/-! ## §4  The end head, hypothesis-first in the separation lemma (FILE 2a) -/

/-- **SUM-OF-PRODUCTS DECOMPOSITION OF A `K`-FINITE SECTION ON `Π i, G i`.**  Under (F)(L)(I), and GIVEN the separation lemma of FILE 2a as the binder `hsep`
(«a function whose `i`-slices through `i`-trivial base points lie in finite-dimensional `W i` for every `i` is `Σ_r c_r ∏_i b_{r,i}(g_i)` with `b_{r,i} ∈ W i`»),
`A` is a finite sum of products of one-factor functions, each obeying the factor law, `K i`-finite (its right `K i`-translates stay in the finite-dimensional
slice space) — and continuous when `V` consists of continuous functions (`continuous_of_mem_span`). [BorelJacquet1979, §4.1] [Flath1979, §2] [GanQiuTakeda2014, §5.6] -/
theorem exists_sum_prod_of_separation [Fintype ι] (V : Submodule ℂ ((Π i, G i) → ℂ)) [FiniteDimensional ℂ V] (P K : ∀ i, Set (G i)) (c : ∀ i, G i → ℂ)
    (hV : ∀ i, ∀ k ∈ K i, ∀ B ∈ V, (fun g => B (g * Pi.mulSingle i k)) ∈ V)
    (hVlaw : ∀ B ∈ V, ∀ i, ∀ p ∈ P i, ∀ g : Π i, G i, B (Pi.mulSingle i p * g) = c i p * B g)
    (hI : ∀ i, ∀ g : G i, ∃ p ∈ P i, ∃ k ∈ K i, g = p * k) {A : (Π i, G i) → ℂ} (hA : A ∈ V)
    (hsep : ∀ (W : ∀ i, Submodule ℂ (G i → ℂ)), (∀ i, FiniteDimensional ℂ (W i)) →
      (∀ (i : ι) (x : Π i, G i), x i = 1 → (fun u => A (x * Pi.mulSingle i u)) ∈ W i) →
      ∃ (m : ℕ) (cr : Fin m → ℂ) (b : Fin m → ∀ i, (G i → ℂ)), (∀ r i, b r i ∈ W i) ∧ ∀ g, A g = ∑ r, cr r * ∏ i, b r i (g i)) :
    ∃ (m : ℕ) (cr : Fin m → ℂ) (b : Fin m → ∀ i, (G i → ℂ)),
      (∀ r i, ∀ p ∈ P i, ∀ u, b r i (p * u) = c i p * b r i u) ∧
      (∀ r i, ∀ k ∈ K i, (fun u => b r i (u * k)) ∈
        Submodule.span ℂ {f : G i → ℂ | ∃ B ∈ V, ∃ x : Π i, G i, x i = 1 ∧ f = fun u => B (x * Pi.mulSingle i u)}) ∧
      (∀ r i, b r i ∈ Submodule.span ℂ {f : G i → ℂ | ∃ B ∈ V, ∃ x : Π i, G i, x i = 1 ∧ f = fun u => B (x * Pi.mulSingle i u)}) ∧
      ∀ g, A g = ∑ r, cr r * ∏ i, b r i (g i) := by
  have hfd : ∀ i, FiniteDimensional ℂ (Submodule.span ℂ {f : G i → ℂ | ∃ B ∈ V, ∃ x : Π i, G i, x i = 1 ∧ f = fun u => B (x * Pi.mulSingle i u)}) :=
    fun i => finiteDimensional_span_slices V i (P i) (K i) (c i) (hV i) (fun B hB p hp g => hVlaw B hB i p hp g) (hI i)
  obtain ⟨m, cr, b, hb, hsum⟩ := hsep _ hfd fun i x hx => slice_mem_span V i hA hx
  exact ⟨m, cr, b, fun r i p hp u => law_of_mem_span V i (P i) (c i) (fun B hB p hp g => hVlaw B hB i p hp g) (hb r i) hp u,
    fun r i k hk => translate_mem_span V i (K i) (hV i) (hb r i) hk, hb, hsum⟩
import Mathlib.Data.Nat.Prime.Basic
import Mathlib.Data.List.Sort
import Mathlib.Tactic.Linarith
import Mathlib.Tactic.Ring
import HarnessLib

/-!
# Kernel-checkable completeness of a table of primes (plan N1 of provefact `Literature.NumberTheory.LFunctions.robin_iff`, step (b))

Topic: `Literature/NumberTheory/LFunctions` (certified numerics for Robin's inequality along the
colossally abundant chain, `RobinAnalyticSharp.robinCA_below`). The envelope argument that bounds
`σ(m)/m^{1+ε}` for *all* `m` from data attached to the primes `q ≤ P` needs the table of primes to
be **complete** (no prime `≤ P` missing; spurious entries are harmless). This file provides a
computable check `tableOK : List ℕ → Bool`, meant to be evaluated by the kernel (`decide +kernel`)
on a table shipped as packed prime gaps (`decodeChunks`: base-`256` digits of big numerals), and
PROVES its soundness:

* `tableOK_complete : tableOK ps = true → ∀ q prime, q ≤ ps.getLast → q ∈ ps`.

The check walks consecutive entries `p < p'` and finds, for every integer strictly between them, a
factor by trial division over the table itself (`firstFactor`, stopping at `q² > n`); since almost
every composite has a tiny factor, the cost is about `3` trial steps per integer (primes `< 10⁵`:
`≈ 1` minute of kernel time; larger ranges are to be split into segments). No primality of the
entries is proved or needed.

## References

* (method) Eratosthenes; for the use: G. Robin, J. Math. Pures Appl. 63 (1984), §3 (tables of
  colossally abundant numbers). [Robin1984]
-/
namespace Literature.NumberTheory.LFunctions.PrimeTable

/-- Decode a big natural number into `len` base-`256` digits (least significant first), each read
as a prime gap; `decodeGaps start len code` returns the primes `start + g₁`, `start + g₁ + g₂`, ….
[folklore] -/
def decodeGaps : ℕ → ℕ → ℕ → List ℕ
  | _, 0, _ => []
  | start, len + 1, code =>
      let p := start + code % 256
      p :: decodeGaps p len (code / 256)

/-- Decode a list of chunks `(len, code)` starting after `start`. [folklore] -/
def decodeChunks : ℕ → List (ℕ × ℕ) → List ℕ
  | _, [] => []
  | start, (len, code) :: t =>
      let l := decodeGaps start len code
      l ++ decodeChunks (l.getLastD start) t

/-- Trial division of `n` by the members of `ps` (in order) up to `√n`: returns a proper factor if
one is found before `q² > n`. [folklore] -/
def firstFactor : List ℕ → ℕ → Option ℕ
  | [], _ => none
  | q :: t, n => if n < q * q then none else if n % q = 0 then some q else firstFactor t n

/-- All of `p+1, …, p+c` have a factor in `ps` (found by `firstFactor`). [folklore] -/
def gapOK (ps : List ℕ) (p : ℕ) : ℕ → Bool
  | 0 => true
  | c + 1 => (firstFactor ps (p + c + 1)).isSome && gapOK ps p c

/-- The table check: consecutive entries `p < p'` with every integer strictly between them caught
by trial division over the table itself. [folklore] -/
def chainOK (ps : List ℕ) : List ℕ → Bool
  | [] => true
  | [_] => true
  | p :: p' :: t => decide (p < p') && gapOK ps p (p' - p - 1) && chainOK ps (p' :: t)

/-- **The completeness check** for a table `ps`: it starts at `2` and passes `chainOK`. [folklore] -/
def tableOK (ps : List ℕ) : Bool :=
  match ps with
  | [] => false
  | p :: _ => (p == 2) && chainOK ps ps

/-! ### Soundness -/

/-- A factor found by `firstFactor` divides `n`, is a member of the list, and satisfies `q² ≤ n`.
[folklore] -/
theorem firstFactor_spec : ∀ (ps : List ℕ) (n q : ℕ), firstFactor ps n = some q →
    q ∈ ps ∧ q ∣ n ∧ q * q ≤ n
  | [], n, q, h => by simp [firstFactor] at h
  | r :: t, n, q, h => by
      simp only [firstFactor] at h
      split_ifs at h with h1 h2
      · simp only [Option.some.injEq] at h
        subst h
        exact ⟨by simp, Nat.dvd_of_mod_eq_zero h2, not_lt.1 h1⟩
      · obtain ⟨hm, hd, hs⟩ := firstFactor_spec t n q h
        exact ⟨List.mem_cons_of_mem _ hm, hd, hs⟩

/-- If every table entry is `≥ 2`, a number caught by `firstFactor` is not prime. [folklore] -/
theorem not_prime_of_firstFactor {ps : List ℕ} (h2 : ∀ q ∈ ps, 2 ≤ q) {n q : ℕ}
    (h : firstFactor ps n = some q) : ¬ n.Prime := by
  obtain ⟨hm, hd, hs⟩ := firstFactor_spec ps n q h
  have hq2 := h2 q hm
  intro hp
  have := (Nat.dvd_prime hp).1 hd
  rcases this with h1 | h1
  · omega
  · subst h1
    nlinarith

/-- `gapOK ps p c` catches every `n` with `p < n ≤ p + c`. [folklore] -/
theorem gapOK_spec (ps : List ℕ) (p : ℕ) : ∀ c : ℕ, gapOK ps p c = true →
    ∀ n, p < n → n ≤ p + c → (firstFactor ps n).isSome = true
  | 0, _, n, h1, h2 => by omega
  | c + 1, h, n, h1, h2 => by
      simp only [gapOK, Bool.and_eq_true] at h
      rcases Nat.lt_or_ge n (p + c + 1) with hlt | hge
      · exact gapOK_spec ps p c h.2 n h1 (by omega)
      · have : n = p + c + 1 := by omega
        subst this
        exact h.1

/-- `chainOK` forces the list to be strictly increasing and every prime between its head and its
last element to be a member (given that all table entries are `≥ 2`). [folklore] -/
theorem chainOK_spec (ps : List ℕ) (h2 : ∀ q ∈ ps, 2 ≤ q) :
    ∀ (l : List ℕ) (a : ℕ), chainOK ps (a :: l) = true →
      ∀ q : ℕ, q.Prime → a ≤ q → q ≤ (a :: l).getLast (by simp) → q ∈ a :: l
  | [], a, _, q, _, h1, h3 => by
      simp only [List.getLast_singleton] at h3
      have : q = a := le_antisymm h3 h1
      simp [this]
  | b :: t, a, h, q, hq, h1, h3 => by
      simp only [chainOK, Bool.and_eq_true, decide_eq_true_eq] at h
      obtain ⟨⟨hab, hgap⟩, hrest⟩ := h
      rcases Nat.lt_or_ge q b with hlt | hge
      · -- `a ≤ q < b`: either `q = a` or `q` is caught in the gap
        rcases eq_or_lt_of_le h1 with heq | hlt2
        · simp [heq]
        · exfalso
          have hc := gapOK_spec ps a (b - a - 1) hgap q hlt2 (by omega)
          obtain ⟨f, hf⟩ := Option.isSome_iff_exists.1 hc
          exact not_prime_of_firstFactor h2 hf hq
      · have h3' : q ≤ (b :: t).getLast (by simp) := by
          simpa [List.getLast_cons] using h3
        have := chainOK_spec ps h2 t b hrest q hq hge h3'
        exact List.mem_cons_of_mem _ this

/-- All entries of a `chainOK` list starting at `a ≥ 2` are `≥ 2` (the list increases). [folklore] -/
theorem two_le_of_chainOK (ps : List ℕ) : ∀ (l : List ℕ) (a : ℕ), 2 ≤ a → chainOK ps (a :: l) = true →
    ∀ q ∈ a :: l, 2 ≤ q
  | [], a, ha, _, q, hq => by simp at hq; omega
  | b :: t, a, ha, h, q, hq => by
      simp only [chainOK, Bool.and_eq_true, decide_eq_true_eq] at h
      rcases List.mem_cons.1 hq with h1 | h1
      · omega
      · exact two_le_of_chainOK ps t b (by omega) h.2 q h1

/-- **Soundness of `tableOK`**: every prime up to the last entry is in the table.
[folklore] -/
theorem tableOK_complete {ps : List ℕ} (h : tableOK ps = true) (hne : ps ≠ []) :
    ∀ q : ℕ, q.Prime → q ≤ ps.getLast hne → q ∈ ps := by
  match ps, h, hne with
  | a :: l, h, hne =>
    simp only [tableOK, Bool.and_eq_true, beq_iff_eq] at h
    obtain ⟨ha, hch⟩ := h
    have h2 : ∀ q ∈ a :: l, 2 ≤ q := two_le_of_chainOK (a :: l) l a (by omega) hch
    intro q hq hql
    exact chainOK_spec (a :: l) h2 l a hch q hq (by rw [ha]; exact hq.two_le) hql

/-! ### Tests -/

/-- Auxiliary test data (proof-internal): the primes below `1000` as gaps, packed base `256`. [folklore] -/
def testChunks : List (ℕ × ℕ) := [(64, 212369213656111615623263926577988462865175155293273706504703056820171201570504874660926136258115261669611639251817444797680792886026732962566096484958466), (64, 525387209290966733983080434784114960061019474735705907132490571537478223470504826424444530859476565938006135970228642501275333244571816862991287445226498), (40, 50323703639674781993349456074132836335972873471174211881861251391952621900106346352957339338248)]

example : tableOK (decodeChunks 0 testChunks) = true := by decide +kernel
example : (decodeChunks 0 testChunks).length = 168 := by decide +kernel

end Literature.NumberTheory.LFunctions.PrimeTable
/-!
# Connes–Consani 2021, §4: the sign `(−1)ⁿ` of the prolate eigenvalues `λ(n)` (clause 1 of `CC2021_sec4_lambda_basic`) — PROVED

RH-FREE corpus literature (label, line 1): classical analysis of the prolate spheroidal wave
functions of bandwidth `c = 2π` (Slepian–Pollak 1961); no zeta zeros, no positivity statement, no
claim about RH anywhere in this file.  Cell `rh-crit`, sub-cell `cc/`, seat t10 (g2); bears_on
W-C/W-P only as §4 bookkeeping behind the apex input (A) of the Connes–Consani chain (the named fact
`CC2021_sec4_lambda_basic` of the statement layer `ProlateProjections.lean`, seat t3, is consumed by
`ArchimedeanTraceFormulaProofs`).  WHAT THIS IS NOT: a statement about RH — nothing here bears on
the truth of RH.  THEOREMS ONLY: no definition, no new named fact.

A. Connes, C. Consani, *Weil positivity and trace formula, the archimedean place*, Selecta Math.
(N.S.) 27 (2021) 77 = arXiv:2006.13771 [bib `ConnesConsani2021`], §4 p. 16 (arXiv p0016:L22–L25):
"The eigenvalues `λ(n)` … are given numerically by the list `λ(0) = 0.999971, λ(1) = −0.979485,
λ(2) = 0.524086, λ(3) = −0.0589766, …`", i.e. `λ(n)` is real with the sign `(−1)ⁿ` — the even-index
case of "`λ_n = iⁿ|λ_n|`" for the eigenvalues of `F_c φ(x) = ∫_{−1}^{1} e^{icxt}φ(t)dt`
[Rokhlin–Xiao 2007, Thm. 3 p. 109; Slepian–Pollak 1961, §III; Hogan–Lakey 2012, Cor. 1.2.6 and
Lemma 2.6.5].  This is CLAUSE 1 `∀ n, 0 < (−1)ⁿ·λ(n)` of the named fact `CC2021_sec4_lambda_basic`
(clauses 2 and 4 are the tree theorems `abs_prolateEigen_lt_one`, `tendsto_prolateEigen_zero`; clause 3
is proved in the sequel file `ProlateEigenvalueOrdering.lean`).

## The proof given here (fixed bandwidth; no continuation in `c`)

The printed proofs obtain the sign by continuity in the bandwidth from the Legendre limit `c → 0`
([Hogan–Lakey 2012, Lemma 2.6.5]).  We give instead an argument at the fixed value `c = 2π`, read
off the principal Frobenius solution `u = u_b = frobSol 1 b` of the tree (normalised `u(1) = 1`,
critical parameter `b`: `u′(0) = 0`, `k` zeros in `(0,1)`), for which the tree already knows
`λ(k) = 2∫₀¹u / u(0)` (`prolateEigen_eq_of_frobSol`) and `sign u(0) = (−1)ᵏ` (`pow_mul_pos_of_zeros`),
so that clause 1 is the statement **`∫₀¹ u_b > 0`**.  Put `𝓘(y) := ∫₀¹ u(x) cosh(2πxy) dx`
(the prolate function continued to the imaginary axis, up to the factor `λ(k)/2`).  Then
* ("lucky accident" on the imaginary axis) `W_x cosh(2πxy) = M_y cosh(2πxy)` with
  `W = −∂ₓ(1−x²)∂ₓ + (2πx)²`, `M_y = (1+y²)∂_y² + 2y∂_y − (2πy)²`, and two integrations by parts whose
  boundary terms vanish (`u′(0) = 0`, the weight `1 − x²` at `x = 1`, `∂ₓcosh(2πxy) = 0` at `x = 0`)
  give `((1+y²)𝓘′)′ = (b + 4π²y²)·𝓘` (`cosh_transform_ode`);
* `b > 0` (`frobSol₁_zero_neg_of_nonpos`), `𝓘′(0) = 0`, so the sign of `𝓘` cannot change on `[0,∞)`
  (`pos_of_ode`: `(1+y²)𝓘′` is monotone while `𝓘 > 0`);
* `u(1) = 1 > 0` makes `𝓘(y) > 0` for large `y` (the end point `x = 1` dominates,
  `exists_cosh_transform_pos`);
* `𝓘(0) = ∫₀¹u ≠ 0` because `λ(k) ≠ 0` (`prolateEigen_ne_zero`); hence `∫₀¹u > 0`.

References for the statements: [cite: ConnesConsani2021, §4 p. 16 (arXiv p0016:L22–L25)];
[cite: SlepianPollak1961, §III]; [cite: RokhlinXiao2007, Thm. 3 p. 109];
[cite: HoganLakey2012, Lemma 2.6.5 and Lemma 2.6.8].  The fixed-`c` route is this file's own
(elementary; tagged [folklore] on the auxiliary lemmas).
-/

noncomputable section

### Instructions for the task
The expected output is exactly the lines of the listing above between the line holding "(∀ r i, ∀ k ∈ K i, (fun" and the line holding "every composite has", inclusive.

### Your solution
      (∀ r i, ∀ k ∈ K i, (fun u => b r i (u * k)) ∈
        Submodule.span ℂ {f : G i → ℂ | ∃ B ∈ V, ∃ x : Π i, G i, x i = 1 ∧ f = fun u => B (x * Pi.mulSingle i u)}) ∧
      (∀ r i, b r i ∈ Submodule.span ℂ {f : G i → ℂ | ∃ B ∈ V, ∃ x : Π i, G i, x i = 1 ∧ f = fun u => B (x * Pi.mulSingle i u)}) ∧
      ∀ g, A g = ∑ r, cr r * ∏ i, b r i (g i) := by
  have hfd : ∀ i, FiniteDimensional ℂ (Submodule.span ℂ {f : G i → ℂ | ∃ B ∈ V, ∃ x : Π i, G i, x i = 1 ∧ f = fun u => B (x * Pi.mulSingle i u)}) :=
    fun i => finiteDimensional_span_slices V i (P i) (K i) (c i) (hV i) (fun B hB p hp g => hVlaw B hB i p hp g) (hI i)
  obtain ⟨m, cr, b, hb, hsum⟩ := hsep _ hfd fun i x hx => slice_mem_span V i hA hx
  exact ⟨m, cr, b, fun r i p hp u => law_of_mem_span V i (P i) (c i) (fun B hB p hp g => hVlaw B hB i p hp g) (hb r i) hp u,
    fun r i k hk => translate_mem_span V i (K i) (hV i) (hb r i) hk, hb, hsum⟩
import Mathlib.Data.Nat.Prime.Basic
import Mathlib.Data.List.Sort
import Mathlib.Tactic.Linarith
import Mathlib.Tactic.Ring
import HarnessLib

/-!
# Kernel-checkable completeness of a table of primes (plan N1 of provefact `Literature.NumberTheory.LFunctions.robin_iff`, step (b))

Topic: `Literature/NumberTheory/LFunctions` (certified numerics for Robin's inequality along the
colossally abundant chain, `RobinAnalyticSharp.robinCA_below`). The envelope argument that bounds
`σ(m)/m^{1+ε}` for *all* `m` from data attached to the primes `q ≤ P` needs the table of primes to
be **complete** (no prime `≤ P` missing; spurious entries are harmless). This file provides a
computable check `tableOK : List ℕ → Bool`, meant to be evaluated by the kernel (`decide +kernel`)
on a table shipped as packed prime gaps (`decodeChunks`: base-`256` digits of big numerals), and
PROVES its soundness:

* `tableOK_complete : tableOK ps = true → ∀ q prime, q ≤ ps.getLast → q ∈ ps`.

The check walks consecutive entries `p < p'` and finds, for every integer strictly between them, a
factor by trial division over the table itself (`firstFactor`, stopping at `q² > n`); since almost
every composite has a tiny factor, the cost is about `3` trial steps per integer (primes `< 10⁵`:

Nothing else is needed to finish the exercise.